In Hitler’s Munich
In Hitler’s Munich


Michael Brenner, Princeton University Press. £28.00. ISBN 9780 691191034

This book started out with hope and ended with disaster. The main comment that should be made is that unless you know the background the reader can get lost. In fact until you look at the timeline at the end of the book as well as perhaps read the last couple of pages does some of the basic history make sense. However, if you have previously studied the end of the First World War and the changes that took place in Germany between then and the beginning of the Second World War, it all becomes clear.

From the outset this is not a book about Hitler per se, although it traces his rise and that of the Nazi party. However, it does trace the rise of antisemitism, in what had been a multicultural state – Bavaria and specifically the city of Munich. It is an interesting historical account of the revolution that took place in Bavaria in particular Munich immediately after the end of the First World War. It shows how the few Jews who lived there were either communists and nationalists at both extremes of these political movements, and the opposition of a vast majority of Jews who either had absolutely no interest in politics whatsoever – or wanted their section of the community to have a low profile and not get involved.

This is a fascinating story of how with the end of was in sight, all be it an armistice, Bavaria ended up as one of the first to have a new revolutionary government, and one which was initially without bloodshed. However, it was because most of those involved initially were Jewish intellectuals that antisemitic further led to a number of bloody counter revolutions.

It should be remembered as a background to the events of 1918, not mentioned in the book, that there had been a mutiny by the German High Seas Fleet on 3 November. In the meantime, the German high command had been pursuing an armistice. On the 9 November the head of the German Government, Maximilian, Prince of Baden, known as Max, announced that the Kaiser had resigned all titles. The actual abdication took place at the end of November, but the Armistice could be signed and enacted on 11 November at 11am. (abstracted from https://www.

On 7 November 1918, the King of Bavaria left his residence at the palace, following a march there, a proclamation was made at the Mathaserbrau brewery, however the official proclamation was made a short while later. Kurt Eisner was declared “as minister-president of the new republic, now also designated as the Free State of Bavaria” p.29. Michael Brenner goes on to describe Catholic Bavaria now run by Eisner, the chair of the Independent Social Democrats (USPD). “Hardly anyone overlooked the fact that on the morning of November 8, 1918, a socialist Jewish journalist from Berlin was governing Catholic Bavaria” p.29. The interesting twist was that another Jew assassinated him, although Count Anton von Arco auf Valley was half Jewish himself.

Following on from the short-lived peaceful revolution the book then goes on to show that not only were many Jews not political, they warned that just being Jewish you should have nothing to do with politics or it will be your downfall. Rabbis even went Kurt Eisner to try and persuade him to leave the political arena. From the second chapter onwards, Michael Brenner describes how life for the Jewish community and those who were thought to be Jewish saw freedom and toleration change to the worst sort of antisemitism.
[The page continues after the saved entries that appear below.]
import Literature.Probability.RandomPlanarGeometry.SLERestrictionConvergence
import Literature.Probability.RandomPlanarGeometry.SLERestrictionSlidHull
import Literature.Probability.RandomPlanarGeometry.SLERestrictionSimple
import Literature.Probability.RandomPlanarGeometry.SLEBoundaryHittingProofs
import Literature.Probability.RandomPlanarGeometry.SLERestrictionSmoothProofs
import Literature.Probability.RandomPlanarGeometry.RohdeSchrammCor35Proofs
import HarnessLib

/-!
# The restriction martingale of [LSW] Prop. 5.2/5.3 (`κ = 8/3`) exists

We discharge the named fact `sle_exists_isRestrictionMartingale` ([LSW] Prop. 5.2 with Prop. 5.3
at `κ = 8/3`, plus the martingale convergence step of the proof of Thm. 6.1) from the
Rohde–Schramm trace facts (the SLE_{8/3} chain is a.s. generated by a simple curve):

* pathwise structure of the limit process `Ȳ` of `SLERestrictionConvergence`
  (`Ybar_eq_Yproc_of_disjoint`: `Ȳ_t = Φ'_{A_t - W_t}(0)^{5/8}` while the hulls have not reached
  `A`; `exists_frozen_of_cauchy`: on the a.s. Cauchy event `Ȳ` is frozen at the terminal time,
  equal there to its left limit, and convergent at `∞` if `A` is never reached);
* `disjoint_closedHull_iff_lt_firstHit` — for a chain generated by a simple curve, the hulls have
  not reached `A` at time `t` iff `t` is before the first hitting time of `A` by the curve;
* `isRestrictionMartingale_Ybar`, `sle_exists_isRestrictionMartingale_of_trace_facts` — the fact,
  from `hasSLETrace_of_ne_eight` and `ae_isSimpleTrace_sleTrace_of_le_four`;
* `IsSLELaw.hullRestriction_eightThirds_of_trace_facts` — consequently **[LSW] Thm. 6.1**
  (`hullRestriction_eightThirds`) follows from the three Rohde–Schramm trace facts alone
  (`IsSLELaw.hullRestriction_eightThirds_of_leaf_facts''` with
  `IsSmoothHull.restrictionDerivVanishesAtHit_holds`).

## References

* G. F. Lawler, O. Schramm, W. Werner, *Conformal restriction: the chordal case* (2003),
  Prop. 5.2, Prop. 5.3, proof of Thm. 6.1 [LawlerSchrammWerner2003Restriction].
* S. Rohde, O. Schramm, *Basic properties of SLE* (2005), Thm 5.1, Thm 6.1 [RohdeSchramm2005].
-/

noncomputable section

open Set Filter Metric Function MeasureTheory ProbabilityTheory
open _root_.Complex _root_.Topology
open Literature.Probability.Process (brownian preWienerMeasure)
open scoped NNReal

namespace Literature.Probability.RandomPlanarGeometry

open Loewner PathOps

section Pathwise

variable {A : Set ℂ} {hA : IsStarHull A} {hne : A.Nonempty} {k₀ : ℕ}

/-- Stopped values: `Y^{T}_t = Y_t` for `t < T`. [folklore] -/
theorem stoppedProcess_apply_of_lt {T : (ℝ≥0 → ℝ) → WithTop ℝ≥0} {t : ℝ≥0} {ω : ℝ≥0 → ℝ}
    (ht : (t : WithTop ℝ≥0) < T ω) : stoppedProcess (Yproc A) T t ω = Yproc A t ω := by
  rw [stoppedProcess, min_eq_left ht.le, Process.untopA_coe]

/-- Stopped values after the (finite) stopping time: `Y^{T}_t = Y_T` for `T ≤ t`. [folklore] -/
theorem stoppedProcess_apply_of_le {T : (ℝ≥0 → ℝ) → WithTop ℝ≥0} {t τ : ℝ≥0} {ω : ℝ≥0 → ℝ}
    (hT : T ω = τ) (ht : τ ≤ t) : stoppedProcess (Yproc A) T t ω = Yproc A τ ω := by
  rw [stoppedProcess, hT, min_eq_right (WithTop.coe_le_coe.2 ht), Process.untopA_coe]

/-- **While alive, `Ȳ_t = Y_t`** (the localised martingales are eventually constant in `k`).
[folklore] -/
theorem Ybar_eq_Yproc_of_disjoint (hk₀ : ∀ k, k₀ ≤ k → ∀ ω, (0 : WithTop ℝ≥0) < locTime hA hne k ω)
    {t : ℝ≥0} {ω : ℝ≥0 → ℝ} (halive : Disjoint (closedHull (drv (brownianCPath ω)) t) A) :
    Ybar hA hne k₀ t ω = Yproc A t ω := by
  obtain ⟨k, hk⟩ := (disjoint_closedHull_iff_exists_lt_locTime (hA := hA) (hne := hne) t ω).1 halive
  have hev : ∀ᶠ j in atTop, locMart hA hne (j + k₀) t ω = Yproc A t ω := by
    filter_upwards [eventually_ge_atTop k] with j hj
    have hlt : (t : WithTop ℝ≥0) < locTime hA hne (j + k₀) ω := hk.trans_le (monotone_locTime ω (by omega))
    rw [← stoppedProcess_Yproc_eq_locMart (hk₀ _ le_add_self), stoppedProcess_apply_of_lt hlt]
  rw [Ybar]
  exact (tendsto_const_nhds.congr' (EventuallyEq.symm hev)).limsup_eq

/-- A dead time bounds every localising time. [folklore] -/
theorem locTime_le_of_not_disjoint {t : ℝ≥0} {ω : ℝ≥0 → ℝ} (hdead : ¬ Disjoint (closedHull (drv (brownianCPath ω)) t) A)
    (k : ℕ) : locTime hA hne k ω ≤ (t : WithTop ℝ≥0) := by
  by_contra h
  exact hdead (controlled_of_lt_locTime (not_le.1 h)).1

/-- **On the a.s. Cauchy event, `Ȳ` is frozen at the terminal time**: there is `L` with `Ȳ_t = L`
at every dead time `t`, `Ȳ_s → L` as `s ↗ τ` at the first dead time `τ`, and — if no time is
dead — `Ȳ_t` converges as `t → ∞`. [cite: LawlerSchrammWerner2003Restriction, proof of Thm. 6.1] -/
theorem exists_frozen_of_cauchy (hk₀ : ∀ k, k₀ ≤ k → ∀ ω, (0 : WithTop ℝ≥0) < locTime hA hne k ω) {ω : ℝ≥0 → ℝ}
    (hω : ∀ ε : ℝ, 0 < ε → ∃ K : ℕ, ∀ k, K ≤ k → ∀ J, k ≤ J → ∀ r : ℝ≥0,
      |stoppedProcess (Yproc A) (locTime hA hne (J + k₀)) r ω - stoppedProcess (Yproc A) (locTime hA hne (k + k₀)) r ω| ≤ ε) :
    (∀ τ : ℝ≥0, (∀ s, s < τ → Disjoint (closedHull (drv (brownianCPath ω)) s) A) →
        ¬ Disjoint (closedHull (drv (brownianCPath ω)) τ) A →
        ∃ L : ℝ, (∀ t, τ ≤ t → Ybar hA hne k₀ t ω = L) ∧ Tendsto (fun s ↦ Ybar hA hne k₀ s ω) (𝓝[<] τ) (𝓝 L)) ∧
      ((∀ t, Disjoint (closedHull (drv (brownianCPath ω)) t) A) → ∃ c : ℝ, Tendsto (fun t ↦ Ybar hA hne k₀ t ω) atTop (𝓝 c)) := by
  have hpos : ∀ k, (0 : WithTop ℝ≥0) < locTime hA hne (k + k₀) ω := fun k ↦ hk₀ _ le_add_self ω
  -- the localising times as finite alive times `σ k`
  have hfin : ∀ k, locTime hA hne (k + k₀) ω ≠ ⊤ := fun k ↦
    ne_top_of_le_ne_top WithTop.coe_ne_top (locTime_le (k + k₀) ω)
  set σ : ℕ → ℝ≥0 := fun k ↦ (locTime hA hne (k + k₀) ω).untop (hfin k) with hσ
  have hσeq : ∀ k, locTime hA hne (k + k₀) ω = σ k := fun k ↦ (WithTop.coe_untop _ (hfin k)).symm
  have hσalive : ∀ k, Disjoint (closedHull (drv (brownianCPath ω)) (σ k)) A := fun k ↦
    (controlled_of_le_locTime (t := σ k) (by rw [hσeq]) (hpos k)).1
  -- the frozen values `y k = Y_{σ k}` and their limit
  set y : ℕ → ℝ := fun k ↦ Yproc A (σ k) ω with hy
  have hstop_ge : ∀ k (r : ℝ≥0), σ k ≤ r → stoppedProcess (Yproc A) (locTime hA hne (k + k₀)) r ω = y k := fun k r hr ↦
    stoppedProcess_apply_of_le (hσeq k) hr
  have hycauchy : ∀ ε : ℝ, 0 < ε → ∃ K, ∀ k, K ≤ k → ∀ J, k ≤ J → |y J - y k| ≤ ε := by
    intro ε hε
    obtain ⟨K, hK⟩ := hω ε hε
    refine ⟨K, fun k hk J hJ ↦ ?_⟩
    have hmono : σ k ≤ σ J := by
      have h1 : locTime hA hne (k + k₀) ω ≤ locTime hA hne (J + k₀) ω := monotone_locTime ω (show k + k₀ ≤ J + k₀ by omega)
      rw [hσeq, hσeq] at h1; exact_mod_cast h1
    have := hK k hk J hJ (σ J)
    rwa [hstop_ge J (σ J) le_rfl, hstop_ge k (σ J) hmono] at this
  obtain ⟨L, hL⟩ : ∃ L, Tendsto y atTop (𝓝 L) := by
    refine cauchySeq_tendsto_of_complete (Metric.cauchySeq_iff'.2 fun ε hε ↦ ?_)
    obtain ⟨K, hK⟩ := hycauchy (ε / 2) (by positivity)
    exact ⟨K, fun J hJ ↦ by rw [Real.dist_eq]; exact lt_of_le_of_lt (hK K le_rfl J hJ) (by linarith)⟩
  have hLy : ∀ ε : ℝ, 0 < ε → ∃ K, ∀ k, K ≤ k → |L - y k| ≤ ε := fun ε hε ↦ by
    obtain ⟨K, hK⟩ := hycauchy ε hε
    refine ⟨K, fun k hk ↦ ?_⟩
    have : Tendsto (fun J ↦ |y J - y k|) atTop (𝓝 |L - y k|) := ((hL.sub tendsto_const_nhds).abs)
    exact le_of_tendsto this (eventually_atTop.2 ⟨k, fun J hJ ↦ hK k hk J hJ⟩)
  constructor
  · -- the first dead time `τ`
    intro τ hbefore hdead
    have hσlt : ∀ k, σ k < τ := fun k ↦ by
      have h1 : ((σ k : ℝ≥0) : WithTop ℝ≥0) ≤ τ := by rw [← hσeq]; exact locTime_le_of_not_disjoint hdead _
      rcases (WithTop.coe_le_coe.1 h1).eq_or_lt with h | h
      · exact absurd (h ▸ hσalive k) hdead
      · exact h
    -- `Ȳ = L` at dead times
    have hdeadval : ∀ t, τ ≤ t → Ybar hA hne k₀ t ω = L := by
      intro t ht
      have hdt : ¬ Disjoint (closedHull (drv (brownianCPath ω)) t) A := fun h ↦ hdead (alive_mono ht h)
      have hev : ∀ k, locMart hA hne (k + k₀) t ω = y k := fun k ↦ by
        rw [← stoppedProcess_Yproc_eq_locMart (hk₀ (k + k₀) le_add_self)]
        exact hstop_ge k t ((hσlt k).le.trans ht)
      rw [Ybar]; simp_rw [hev]
      exact hL.limsup_eq
    refine ⟨L, hdeadval, ?_⟩
    rw [Metric.tendsto_nhdsWithin_nhds]
    intro ε hε
    obtain ⟨K, hK⟩ := hω (ε / 3) (by positivity)
    obtain ⟨K', hK'⟩ := hLy (ε / 3) (by positivity)
    set k := max K K' with hk
    have hσk : (σ k : ℝ) < τ := by exact_mod_cast hσlt k
    refine ⟨(τ : ℝ) - σ k, by linarith, fun s hs hds ↦ ?_⟩
    have hsτ : s < τ := hs
    have hsτ' : (s : ℝ) ≤ τ := by exact_mod_cast hsτ.le
    have hσs : σ k ≤ s := by
      rw [NNReal.dist_eq, abs_sub_comm, abs_of_nonneg (by linarith)] at hds
      have : (σ k : ℝ) ≤ s := by linarith
      exact_mod_cast this
    have halive := hbefore s hsτ
    -- a later localising time beyond `s`
    obtain ⟨j, hj⟩ := (disjoint_closedHull_iff_exists_lt_locTime (hA := hA) (hne := hne) s ω).1 halive
    set J := max j k with hJ
    have hJs : (s : WithTop ℝ≥0) < locTime hA hne (J + k₀) ω := hj.trans_le (monotone_locTime ω (by omega))
    have h1 := hK k (le_max_left _ _) J (le_max_right _ _) s
    rw [stoppedProcess_apply_of_lt hJs, hstop_ge k s hσs] at h1
    have h2 := hK' k (le_max_right _ _)
    rw [Real.dist_eq, Ybar_eq_Yproc_of_disjoint hk₀ halive]
    have : |Yproc A s ω - L| ≤ |Yproc A s ω - y k| + |L - y k| := by
      have := abs_sub_le (Yproc A s ω) (y k) L
      rw [abs_sub_comm (y k) L] at this; exact this
    linarith
  · -- never dead: `Ȳ = Y` converges at infinity
    intro hall
    refine ⟨L, Metric.tendsto_atTop.2 fun ε hε ↦ ?_⟩
    obtain ⟨K, hK⟩ := hω (ε / 3) (by positivity)
    obtain ⟨K', hK'⟩ := hLy (ε / 3) (by positivity)
    set k := max K K' with hk
    refine ⟨σ k, fun r hr ↦ ?_⟩
    obtain ⟨j, hj⟩ := (disjoint_closedHull_iff_exists_lt_locTime (hA := hA) (hne := hne) r ω).1 (hall r)
    set J := max j k with hJ
    have hJr : (r : WithTop ℝ≥0) < locTime hA hne (J + k₀) ω := hj.trans_le (monotone_locTime ω (by omega))
    have h1 := hK k (le_max_left _ _) J (le_max_right _ _) r
    rw [stoppedProcess_apply_of_lt hJr, hstop_ge k r hr] at h1
    have h2 := hK' k (le_max_right _ _)
    rw [Real.dist_eq, Ybar_eq_Yproc_of_disjoint hk₀ (hall r)]
    have : |Yproc A r ω - L| ≤ |Yproc A r ω - y k| + |L - y k| := by
      have := abs_sub_le (Yproc A r ω) (y k) L
      rw [abs_sub_comm (y k) L] at this; exact this
    linarith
Here, using extensive sources, the author shows how Jews were firstly accused of being not only socialist but probably communists. This charge was laid at the thousands who were fleeing to Germany from revolutionary Russia and the pogroms that were taking place there. At the same time there were many right-wing nationalist Jews who thought that the political parties who advocated returning these Jewish refugees to their country of origin. Why would Jews back those who would be their oppressors? For that answer you need to study this work! There is no simple answer.

What is very clear from this study is that Munich had not only welcomed Jews, it had for decades not imposed the restrictions that most other places imposed on them. It is a sad reflection of human nature that your friends and neighbours with whom you get on very well will suddenly turn into vicious enemies. Could the Jews have done anything to safe themselves? From Michael Brenner’s book it would appear not, as the community was not one, but made up of individuals who all had thoughts of what was best for themselves. It was made up of a multitude of opinions, as most of society is. This book makes sad but interesting and poignant reading, as well as giving a little insight as to why the Nazi party were able to so easily take over a liberal and freedom loving state and later the rest of Germany.